Problem to work on
Below are the records; output them exactly from the first line through the line with "definition, no named", stopping there.

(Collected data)
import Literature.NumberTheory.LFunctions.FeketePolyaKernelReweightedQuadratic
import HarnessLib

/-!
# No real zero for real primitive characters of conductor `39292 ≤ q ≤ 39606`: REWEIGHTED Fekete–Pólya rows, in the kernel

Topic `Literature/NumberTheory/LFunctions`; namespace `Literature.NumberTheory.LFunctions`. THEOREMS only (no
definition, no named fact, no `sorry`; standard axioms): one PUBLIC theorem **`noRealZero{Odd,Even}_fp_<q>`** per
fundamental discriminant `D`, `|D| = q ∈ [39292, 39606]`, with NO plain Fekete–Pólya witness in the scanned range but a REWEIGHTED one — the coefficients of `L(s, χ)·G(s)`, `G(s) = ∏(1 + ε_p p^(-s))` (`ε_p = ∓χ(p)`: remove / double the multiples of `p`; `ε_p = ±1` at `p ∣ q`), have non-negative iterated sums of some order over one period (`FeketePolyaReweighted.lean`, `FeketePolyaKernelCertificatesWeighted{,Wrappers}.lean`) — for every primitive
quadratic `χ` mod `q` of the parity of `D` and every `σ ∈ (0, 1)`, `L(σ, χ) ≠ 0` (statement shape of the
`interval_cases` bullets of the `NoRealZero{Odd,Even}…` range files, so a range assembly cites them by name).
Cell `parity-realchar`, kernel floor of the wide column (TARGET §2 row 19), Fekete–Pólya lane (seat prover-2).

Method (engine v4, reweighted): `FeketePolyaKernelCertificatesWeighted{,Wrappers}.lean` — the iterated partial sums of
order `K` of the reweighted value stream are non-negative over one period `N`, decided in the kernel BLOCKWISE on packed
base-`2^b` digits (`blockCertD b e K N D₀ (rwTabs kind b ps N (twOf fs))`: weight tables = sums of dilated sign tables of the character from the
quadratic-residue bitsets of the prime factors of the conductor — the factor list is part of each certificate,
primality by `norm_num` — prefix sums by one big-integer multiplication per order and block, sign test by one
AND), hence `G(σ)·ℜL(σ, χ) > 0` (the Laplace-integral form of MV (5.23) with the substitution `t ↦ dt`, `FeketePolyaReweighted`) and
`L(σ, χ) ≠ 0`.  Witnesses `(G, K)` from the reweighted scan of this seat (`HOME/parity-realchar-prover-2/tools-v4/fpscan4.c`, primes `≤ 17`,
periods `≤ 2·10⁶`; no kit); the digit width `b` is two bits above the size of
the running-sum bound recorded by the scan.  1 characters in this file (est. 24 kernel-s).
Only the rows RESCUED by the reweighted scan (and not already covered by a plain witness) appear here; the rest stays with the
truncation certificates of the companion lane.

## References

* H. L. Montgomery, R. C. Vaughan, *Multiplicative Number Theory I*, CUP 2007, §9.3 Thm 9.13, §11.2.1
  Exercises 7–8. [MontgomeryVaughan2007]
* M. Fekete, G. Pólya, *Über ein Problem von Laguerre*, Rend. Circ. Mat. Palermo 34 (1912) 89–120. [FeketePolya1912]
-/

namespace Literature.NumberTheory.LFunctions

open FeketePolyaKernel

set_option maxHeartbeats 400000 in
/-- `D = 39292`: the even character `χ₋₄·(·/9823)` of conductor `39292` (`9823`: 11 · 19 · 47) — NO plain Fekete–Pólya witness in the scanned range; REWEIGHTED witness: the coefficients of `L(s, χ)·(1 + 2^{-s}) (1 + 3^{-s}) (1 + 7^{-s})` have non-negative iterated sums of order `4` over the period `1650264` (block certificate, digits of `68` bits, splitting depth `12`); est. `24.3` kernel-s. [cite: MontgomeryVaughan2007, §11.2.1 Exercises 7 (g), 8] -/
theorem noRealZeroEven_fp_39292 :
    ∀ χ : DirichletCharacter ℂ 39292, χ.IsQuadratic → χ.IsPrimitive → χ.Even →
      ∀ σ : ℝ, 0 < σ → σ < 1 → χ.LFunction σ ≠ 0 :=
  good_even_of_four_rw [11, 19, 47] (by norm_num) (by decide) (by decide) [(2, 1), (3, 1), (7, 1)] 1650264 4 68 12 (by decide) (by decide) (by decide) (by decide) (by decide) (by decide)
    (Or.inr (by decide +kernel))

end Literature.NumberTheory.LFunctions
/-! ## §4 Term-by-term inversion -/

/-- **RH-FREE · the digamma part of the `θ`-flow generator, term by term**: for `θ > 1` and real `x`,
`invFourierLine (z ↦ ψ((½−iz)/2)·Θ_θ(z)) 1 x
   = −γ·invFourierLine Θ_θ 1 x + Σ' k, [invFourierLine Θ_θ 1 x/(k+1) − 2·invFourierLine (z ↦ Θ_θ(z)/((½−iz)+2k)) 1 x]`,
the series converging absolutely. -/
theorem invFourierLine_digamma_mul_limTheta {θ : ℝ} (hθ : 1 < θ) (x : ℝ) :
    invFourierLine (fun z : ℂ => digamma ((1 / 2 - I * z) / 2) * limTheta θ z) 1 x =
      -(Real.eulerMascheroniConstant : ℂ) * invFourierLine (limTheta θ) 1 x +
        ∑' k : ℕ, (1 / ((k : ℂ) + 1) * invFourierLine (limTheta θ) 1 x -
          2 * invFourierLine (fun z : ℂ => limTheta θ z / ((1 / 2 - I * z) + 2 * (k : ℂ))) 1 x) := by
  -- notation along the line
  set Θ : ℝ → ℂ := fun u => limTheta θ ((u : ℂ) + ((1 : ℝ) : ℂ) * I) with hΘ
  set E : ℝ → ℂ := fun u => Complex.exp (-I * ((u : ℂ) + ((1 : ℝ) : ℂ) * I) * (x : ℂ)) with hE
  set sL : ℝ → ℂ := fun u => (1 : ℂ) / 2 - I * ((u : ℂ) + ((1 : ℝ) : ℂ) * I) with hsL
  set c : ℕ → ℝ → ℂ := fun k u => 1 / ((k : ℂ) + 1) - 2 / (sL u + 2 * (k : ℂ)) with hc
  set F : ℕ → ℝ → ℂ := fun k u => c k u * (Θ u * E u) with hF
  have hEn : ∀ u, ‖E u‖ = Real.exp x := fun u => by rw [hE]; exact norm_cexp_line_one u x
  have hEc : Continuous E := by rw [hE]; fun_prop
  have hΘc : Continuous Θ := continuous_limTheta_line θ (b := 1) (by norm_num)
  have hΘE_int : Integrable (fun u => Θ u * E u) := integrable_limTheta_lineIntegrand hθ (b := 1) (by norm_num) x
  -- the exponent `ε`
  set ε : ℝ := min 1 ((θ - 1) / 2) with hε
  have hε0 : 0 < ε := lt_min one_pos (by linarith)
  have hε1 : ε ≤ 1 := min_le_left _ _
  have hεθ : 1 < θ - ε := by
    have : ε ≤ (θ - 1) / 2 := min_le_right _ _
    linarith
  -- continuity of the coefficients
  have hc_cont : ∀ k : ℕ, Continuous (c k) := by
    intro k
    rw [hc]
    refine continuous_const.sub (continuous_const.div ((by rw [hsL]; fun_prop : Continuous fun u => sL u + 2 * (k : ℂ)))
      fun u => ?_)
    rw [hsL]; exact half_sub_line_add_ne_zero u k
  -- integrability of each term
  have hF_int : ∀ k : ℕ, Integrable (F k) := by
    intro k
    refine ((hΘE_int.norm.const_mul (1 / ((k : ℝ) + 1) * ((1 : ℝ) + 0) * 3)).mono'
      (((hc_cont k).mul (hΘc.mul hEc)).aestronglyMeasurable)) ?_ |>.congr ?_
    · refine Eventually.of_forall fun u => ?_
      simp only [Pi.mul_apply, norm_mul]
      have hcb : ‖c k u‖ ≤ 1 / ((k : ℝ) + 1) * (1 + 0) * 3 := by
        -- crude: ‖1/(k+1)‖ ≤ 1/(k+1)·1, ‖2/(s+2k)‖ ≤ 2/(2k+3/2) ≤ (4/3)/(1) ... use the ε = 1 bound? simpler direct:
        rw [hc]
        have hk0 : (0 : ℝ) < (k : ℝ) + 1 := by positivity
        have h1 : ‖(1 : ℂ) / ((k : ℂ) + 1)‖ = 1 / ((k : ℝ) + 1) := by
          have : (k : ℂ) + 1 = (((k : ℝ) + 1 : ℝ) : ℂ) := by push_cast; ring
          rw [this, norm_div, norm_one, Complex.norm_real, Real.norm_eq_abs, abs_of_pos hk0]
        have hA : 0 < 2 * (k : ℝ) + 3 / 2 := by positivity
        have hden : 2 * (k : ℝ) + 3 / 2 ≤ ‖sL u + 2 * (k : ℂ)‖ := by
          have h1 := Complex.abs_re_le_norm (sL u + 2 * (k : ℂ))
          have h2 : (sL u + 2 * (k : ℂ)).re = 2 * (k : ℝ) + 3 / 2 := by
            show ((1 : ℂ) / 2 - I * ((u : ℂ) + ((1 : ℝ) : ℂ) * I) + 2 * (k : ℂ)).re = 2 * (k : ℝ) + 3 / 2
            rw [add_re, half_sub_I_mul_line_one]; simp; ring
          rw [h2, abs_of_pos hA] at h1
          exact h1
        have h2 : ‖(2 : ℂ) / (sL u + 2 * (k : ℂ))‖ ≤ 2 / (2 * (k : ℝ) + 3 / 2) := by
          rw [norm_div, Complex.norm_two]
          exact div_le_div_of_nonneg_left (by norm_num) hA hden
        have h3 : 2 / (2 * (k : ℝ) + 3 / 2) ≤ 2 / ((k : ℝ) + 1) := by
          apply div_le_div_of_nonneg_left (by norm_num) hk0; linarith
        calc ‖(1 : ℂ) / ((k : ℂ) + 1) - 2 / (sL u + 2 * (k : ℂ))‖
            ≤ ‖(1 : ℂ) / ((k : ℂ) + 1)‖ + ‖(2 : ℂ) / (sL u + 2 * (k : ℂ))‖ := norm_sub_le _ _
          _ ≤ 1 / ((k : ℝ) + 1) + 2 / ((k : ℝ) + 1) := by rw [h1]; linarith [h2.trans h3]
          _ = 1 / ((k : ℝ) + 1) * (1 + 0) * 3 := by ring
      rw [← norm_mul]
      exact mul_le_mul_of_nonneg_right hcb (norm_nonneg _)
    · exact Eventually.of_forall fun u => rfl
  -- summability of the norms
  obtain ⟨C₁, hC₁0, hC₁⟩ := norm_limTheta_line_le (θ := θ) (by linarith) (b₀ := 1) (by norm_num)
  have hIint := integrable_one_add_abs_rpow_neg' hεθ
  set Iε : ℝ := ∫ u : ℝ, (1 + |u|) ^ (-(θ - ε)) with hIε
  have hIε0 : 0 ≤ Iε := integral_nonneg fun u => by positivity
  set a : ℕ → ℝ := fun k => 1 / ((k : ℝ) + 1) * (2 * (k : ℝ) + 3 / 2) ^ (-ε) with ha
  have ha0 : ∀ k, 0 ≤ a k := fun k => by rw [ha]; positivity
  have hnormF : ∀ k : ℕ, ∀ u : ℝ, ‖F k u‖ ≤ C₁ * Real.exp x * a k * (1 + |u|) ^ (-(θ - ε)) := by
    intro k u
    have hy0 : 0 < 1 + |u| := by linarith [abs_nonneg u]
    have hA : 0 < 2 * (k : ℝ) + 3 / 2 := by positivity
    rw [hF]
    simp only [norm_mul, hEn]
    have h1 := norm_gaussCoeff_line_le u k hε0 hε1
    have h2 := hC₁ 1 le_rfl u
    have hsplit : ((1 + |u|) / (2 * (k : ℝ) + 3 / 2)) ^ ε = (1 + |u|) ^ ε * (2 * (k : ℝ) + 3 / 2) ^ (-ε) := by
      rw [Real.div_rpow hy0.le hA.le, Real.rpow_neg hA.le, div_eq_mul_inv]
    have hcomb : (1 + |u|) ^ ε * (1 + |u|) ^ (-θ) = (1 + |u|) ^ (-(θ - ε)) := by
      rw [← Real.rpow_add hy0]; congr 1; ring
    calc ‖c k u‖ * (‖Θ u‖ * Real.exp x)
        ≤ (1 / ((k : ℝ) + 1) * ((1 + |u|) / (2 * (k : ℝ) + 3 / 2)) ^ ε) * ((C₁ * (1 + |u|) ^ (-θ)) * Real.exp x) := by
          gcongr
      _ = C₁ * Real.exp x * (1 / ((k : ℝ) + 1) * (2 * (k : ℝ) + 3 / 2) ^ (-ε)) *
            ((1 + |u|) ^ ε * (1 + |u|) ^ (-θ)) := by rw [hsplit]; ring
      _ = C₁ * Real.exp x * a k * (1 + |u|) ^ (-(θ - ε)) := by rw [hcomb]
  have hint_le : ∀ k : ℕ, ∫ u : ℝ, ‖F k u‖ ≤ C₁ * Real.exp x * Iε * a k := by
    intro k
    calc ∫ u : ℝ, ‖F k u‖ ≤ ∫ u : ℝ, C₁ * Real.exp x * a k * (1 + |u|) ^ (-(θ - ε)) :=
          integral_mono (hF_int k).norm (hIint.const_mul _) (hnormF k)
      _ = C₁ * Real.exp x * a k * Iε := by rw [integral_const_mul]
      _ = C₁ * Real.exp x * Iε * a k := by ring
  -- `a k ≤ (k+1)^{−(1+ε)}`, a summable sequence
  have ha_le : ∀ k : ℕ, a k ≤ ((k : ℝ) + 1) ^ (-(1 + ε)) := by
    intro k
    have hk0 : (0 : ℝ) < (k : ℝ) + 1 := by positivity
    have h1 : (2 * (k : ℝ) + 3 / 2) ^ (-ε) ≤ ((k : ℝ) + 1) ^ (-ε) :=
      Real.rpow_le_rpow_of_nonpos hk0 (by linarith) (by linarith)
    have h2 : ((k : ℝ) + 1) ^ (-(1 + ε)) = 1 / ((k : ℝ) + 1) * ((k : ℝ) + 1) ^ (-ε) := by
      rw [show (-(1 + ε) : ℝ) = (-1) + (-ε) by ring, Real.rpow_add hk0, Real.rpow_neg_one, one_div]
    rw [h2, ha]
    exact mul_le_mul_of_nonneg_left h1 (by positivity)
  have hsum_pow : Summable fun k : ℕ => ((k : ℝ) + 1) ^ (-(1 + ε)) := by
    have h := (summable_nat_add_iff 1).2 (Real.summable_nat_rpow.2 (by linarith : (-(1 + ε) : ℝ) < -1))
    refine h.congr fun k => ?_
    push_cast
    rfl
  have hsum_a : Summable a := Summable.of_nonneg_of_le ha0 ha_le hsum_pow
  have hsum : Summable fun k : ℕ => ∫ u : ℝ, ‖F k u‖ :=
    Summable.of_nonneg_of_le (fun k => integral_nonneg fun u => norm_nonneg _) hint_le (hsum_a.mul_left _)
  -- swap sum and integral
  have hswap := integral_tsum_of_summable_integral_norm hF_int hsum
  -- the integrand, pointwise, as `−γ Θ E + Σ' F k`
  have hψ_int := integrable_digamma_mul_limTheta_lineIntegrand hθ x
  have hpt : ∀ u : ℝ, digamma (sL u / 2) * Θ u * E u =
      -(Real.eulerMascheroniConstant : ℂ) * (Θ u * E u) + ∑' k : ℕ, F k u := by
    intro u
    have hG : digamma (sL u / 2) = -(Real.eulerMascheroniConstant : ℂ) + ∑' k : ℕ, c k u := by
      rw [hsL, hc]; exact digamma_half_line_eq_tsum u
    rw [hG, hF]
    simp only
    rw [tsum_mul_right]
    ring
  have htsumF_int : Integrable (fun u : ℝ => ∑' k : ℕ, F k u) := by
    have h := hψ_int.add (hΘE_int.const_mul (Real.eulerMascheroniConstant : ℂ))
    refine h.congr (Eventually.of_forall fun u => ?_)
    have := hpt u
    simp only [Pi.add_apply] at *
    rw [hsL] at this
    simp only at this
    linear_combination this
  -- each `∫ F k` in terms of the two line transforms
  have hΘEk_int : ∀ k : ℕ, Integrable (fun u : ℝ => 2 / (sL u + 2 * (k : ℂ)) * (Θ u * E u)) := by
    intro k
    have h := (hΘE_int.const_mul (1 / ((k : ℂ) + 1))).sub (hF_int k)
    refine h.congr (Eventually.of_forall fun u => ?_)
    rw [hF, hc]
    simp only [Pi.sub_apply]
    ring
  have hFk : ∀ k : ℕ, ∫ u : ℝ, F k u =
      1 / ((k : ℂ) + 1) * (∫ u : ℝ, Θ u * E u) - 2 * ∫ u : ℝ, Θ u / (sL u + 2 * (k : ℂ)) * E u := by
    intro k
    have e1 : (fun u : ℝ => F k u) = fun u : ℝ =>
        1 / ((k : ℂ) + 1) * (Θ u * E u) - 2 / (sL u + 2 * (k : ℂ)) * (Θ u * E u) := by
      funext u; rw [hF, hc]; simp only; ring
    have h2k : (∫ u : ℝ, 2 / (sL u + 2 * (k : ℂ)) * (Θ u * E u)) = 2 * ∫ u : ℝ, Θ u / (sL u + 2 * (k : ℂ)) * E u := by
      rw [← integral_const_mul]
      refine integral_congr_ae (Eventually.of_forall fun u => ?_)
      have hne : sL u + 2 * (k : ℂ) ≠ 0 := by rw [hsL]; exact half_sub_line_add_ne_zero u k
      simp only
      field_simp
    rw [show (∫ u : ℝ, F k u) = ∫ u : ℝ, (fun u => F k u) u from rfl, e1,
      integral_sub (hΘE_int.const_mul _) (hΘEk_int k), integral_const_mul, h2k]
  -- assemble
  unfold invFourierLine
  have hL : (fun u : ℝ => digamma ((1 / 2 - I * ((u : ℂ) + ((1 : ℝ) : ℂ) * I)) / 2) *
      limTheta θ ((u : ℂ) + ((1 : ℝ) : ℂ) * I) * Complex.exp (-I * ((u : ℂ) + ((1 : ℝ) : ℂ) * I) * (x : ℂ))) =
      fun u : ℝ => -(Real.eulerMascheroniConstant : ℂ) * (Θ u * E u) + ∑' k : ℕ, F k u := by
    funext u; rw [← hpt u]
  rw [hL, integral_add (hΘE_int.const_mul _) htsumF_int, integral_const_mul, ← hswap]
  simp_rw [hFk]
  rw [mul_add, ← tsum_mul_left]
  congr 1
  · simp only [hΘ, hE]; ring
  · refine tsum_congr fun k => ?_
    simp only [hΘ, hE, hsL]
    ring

Task output
import Literature.NumberTheory.LFunctions.FeketePolyaKernelReweightedQuadratic
import HarnessLib

/-!
# No real zero for real primitive characters of conductor `39292 ≤ q ≤ 39606`: REWEIGHTED Fekete–Pólya rows, in the kernel

Topic `Literature/NumberTheory/LFunctions`; namespace `Literature.NumberTheory.LFunctions`. THEOREMS only (no
definition, no named fact, no `sorry`; standard axioms): one PUBLIC theorem **`noRealZero{Odd,Even}_fp_<q>`** per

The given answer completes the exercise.